For most people, a frontier markets ETF is the smarter starting point. Go direct only after you know a specific market well.
10. Your Own Exit Plan
Before you invest, decide how and when you will get out. What triggers a sell — a currency devaluation of more than 20 percent? A military coup? A regulatory change that blocks repatriation?
Write your exit rules down before you invest. Frontier markets are exciting on the way up and terrifying on the way down. Without a plan, you will either hold too long or panic-sell at the worst moment.
Frontier markets reward patient, prepared investors. They punish tourists who arrive with money but no homework. Go through this checklist honestly. If any single item raises a red flag you cannot explain away, either reduce your position size or skip that market entirely. There will always be another opportunity.
Frequently Asked Questions
- What is the difference between frontier markets and emerging markets?
- Frontier markets are smaller, less liquid, and less developed than traditional emerging markets. Countries like Vietnam, Kenya, and Bangladesh are frontier markets, while India, Brazil, and China are emerging markets. Frontier markets offer higher growth potential but carry more risk.

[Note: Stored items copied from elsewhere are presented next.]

/-- **Factorisation on the cube.** With `R(y)` the first factor of `integrandJ_eq_factor` and `w₁, w₂` as there,
`R(y) · w₁^s · w₂^t` is the product of five Beta integrands (one per coordinate).
[cite: BrownZudilin2022, Sect. 5, (15) and p. 10 ("the Eulerian integral ∫₀^∞ z^(α−1) (1+z)^(−α−β) dz = Γ(α)Γ(β)/Γ(α+β), where Re α, Re β > 0")] -/
theorem cube_factorisation (p : Fin 7 → ℤ) (q : Fin 5 → ℤ) {m₀ m₆ : ℕ} (hp0 : p 0 = m₀) (hp6 : p 6 = m₆)
    (s t : ℂ) {y : Fin 5 → ℝ} (hy : y ∈ openCube) :
    ((y 0 ^ (p 1) * (1 - y 0) ^ (q 0) * y 1 ^ (p 2) * (1 - y 1) ^ (q 1) * y 2 ^ (p 3 + 1) * (1 - y 2) ^ (q 2) *
          y 3 ^ (p 4) * (1 - y 3) ^ (q 3) * y 4 ^ (p 5) * (1 - y 4) ^ (q 4) /
          ((1 - y 2) ^ (m₀ + 1) * (1 - y 2) ^ (m₆ + 1)) : ℝ) : ℂ) *
      (((y 2 * (y 0 * y 1) / (1 - y 2) : ℝ) : ℂ) ^ s * ((y 2 * (y 3 * y 4) / (1 - y 2) : ℝ) : ℂ) ^ t) =
    ((y 0 : ℂ) ^ ((p 1 : ℂ) + s) * (1 - (y 0 : ℂ)) ^ ((q 0 : ℂ))) *
    ((y 1 : ℂ) ^ ((p 2 : ℂ) + s) * (1 - (y 1 : ℂ)) ^ ((q 1 : ℂ))) *
    ((y 2 : ℂ) ^ ((p 3 : ℂ) + 1 + s + t) * (1 - (y 2 : ℂ)) ^ ((q 2 : ℂ) - (p 0 : ℂ) - (p 6 : ℂ) - 2 - s - t)) *
    ((y 3 : ℂ) ^ ((p 4 : ℂ) + t) * (1 - (y 3 : ℂ)) ^ ((q 3 : ℂ))) *
    ((y 4 : ℂ) ^ ((p 5 : ℂ) + t) * (1 - (y 4 : ℂ)) ^ ((q 4 : ℂ))) := by
  have h0 := (hy 0).1; have h1 := (hy 1).1; have h2 := (hy 2).1; have h3 := (hy 3).1; have h4 := (hy 4).1
  have g0 := (hy 0).2; have g1 := (hy 1).2; have g2 := (hy 2).2; have g3 := (hy 3).2; have g4 := (hy 4).2
  have h0' : 0 < 1 - y 0 := by linarith
  have h1' : 0 < 1 - y 1 := by linarith
  have h2' : 0 < 1 - y 2 := by linarith
  have h3' : 0 < 1 - y 3 := by linarith
  have h4' : 0 < 1 - y 4 := by linarith
  have hw1 : 0 < y 2 * (y 0 * y 1) / (1 - y 2) := by positivity
  have hw2 : 0 < y 2 * (y 3 * y 4) / (1 - y 2) := by positivity
  rw [hp0, hp6, cpow_ofReal_pos hw1, cpow_ofReal_pos hw2,
    Real.log_div (by positivity) h2'.ne', Real.log_mul h2.ne' (by positivity), Real.log_mul h0.ne' h1.ne',
    Real.log_div (by positivity) h2'.ne', Real.log_mul h2.ne' (by positivity), Real.log_mul h3.ne' h4.ne']
  simp only [Complex.ofReal_mul, Complex.ofReal_inv, zpow_ofReal_eq_exp h0, zpow_ofReal_eq_exp h1,
    zpow_ofReal_eq_exp h2, zpow_ofReal_eq_exp h3, zpow_ofReal_eq_exp h4, zpow_ofReal_eq_exp h0',
    zpow_ofReal_eq_exp h1', zpow_ofReal_eq_exp h2', zpow_ofReal_eq_exp h3', zpow_ofReal_eq_exp h4',
    pow_ofReal_eq_exp h2', cpow_ofReal_pos h0, cpow_ofReal_pos h1, cpow_ofReal_pos h2,
    cpow_ofReal_pos h3, cpow_ofReal_pos h4, one_sub_cpow_eq_exp g0, one_sub_cpow_eq_exp g1,
    one_sub_cpow_eq_exp g2, one_sub_cpow_eq_exp g3, one_sub_cpow_eq_exp g4,
    div_eq_mul_inv, mul_inv, ← Complex.exp_neg, ← Complex.exp_add]
  congr 1
  push_cast
  ring


/-! ### 5. The six chamber inequalities and the cube integral of the factorised integrand -/

/-- The plain inequalities packed in `Chamber`.
[cite: BrownZudilin2022, Sect. 5, (15) and p. 10 ("the Eulerian integral ∫₀^∞ z^(α−1) (1+z)^(−α−β) dz = Γ(α)Γ(β)/Γ(α+β), where Re α, Re β > 0")] -/
theorem chamber_bounds {p : Fin 7 → ℤ} {q : Fin 5 → ℤ} {c₁ c₂ : ℝ} (h : Chamber p q c₁ c₂) :
    0 < c₁ ∧ c₁ < 1 + (p 0 : ℝ) ∧ c₁ < 1 + (p 1 : ℝ) ∧ c₁ < 1 + (p 2 : ℝ) ∧ 0 < c₂ ∧ c₂ < 1 + (p 4 : ℝ) ∧
      c₂ < 1 + (p 5 : ℝ) ∧ c₂ < 1 + (p 6 : ℝ) ∧ (1 : ℝ) + p 0 + p 6 - q 2 < c₁ + c₂ ∧ c₁ + c₂ < (p 3 : ℝ) + 2 := by
  obtain ⟨h1, h2, h3, h4, h5, h6⟩ := h
  have m1 : (min (p 0) (min (p 1) (p 2)) : ℝ) ≤ (p 0 : ℝ) := by exact_mod_cast min_le_left _ _
  have m2 : (min (p 0) (min (p 1) (p 2)) : ℝ) ≤ (p 1 : ℝ) := by
    exact_mod_cast (min_le_right _ _).trans (min_le_left _ _)
  have m3 : (min (p 0) (min (p 1) (p 2)) : ℝ) ≤ (p 2 : ℝ) := by
    exact_mod_cast (min_le_right _ _).trans (min_le_right _ _)
  have m4 : (min (p 4) (min (p 5) (p 6)) : ℝ) ≤ (p 4 : ℝ) := by exact_mod_cast min_le_left _ _
  have m5 : (min (p 4) (min (p 5) (p 6)) : ℝ) ≤ (p 5 : ℝ) := by
    exact_mod_cast (min_le_right _ _).trans (min_le_left _ _)
  have m6 : (min (p 4) (min (p 5) (p 6)) : ℝ) ≤ (p 6 : ℝ) := by
    exact_mod_cast (min_le_right _ _).trans (min_le_right _ _)
  push_cast at h2 h4
  refine ⟨h1, by linarith, by linarith, by linarith, h3, by linarith, by linarith, by linarith, h5, h6⟩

- How can I invest in frontier markets?
- You can invest through frontier market ETFs or mutual funds for diversified exposure, or buy individual stocks on local exchanges through a broker with access to those markets. ETFs are simpler and safer for most investors.
- Are frontier markets risky?
- Yes. Frontier markets carry political risk, currency risk, liquidity risk, and regulatory risk that are higher than in developed or mainstream emerging markets. However, these risks are the reason frontier markets often offer higher returns to investors who do their homework.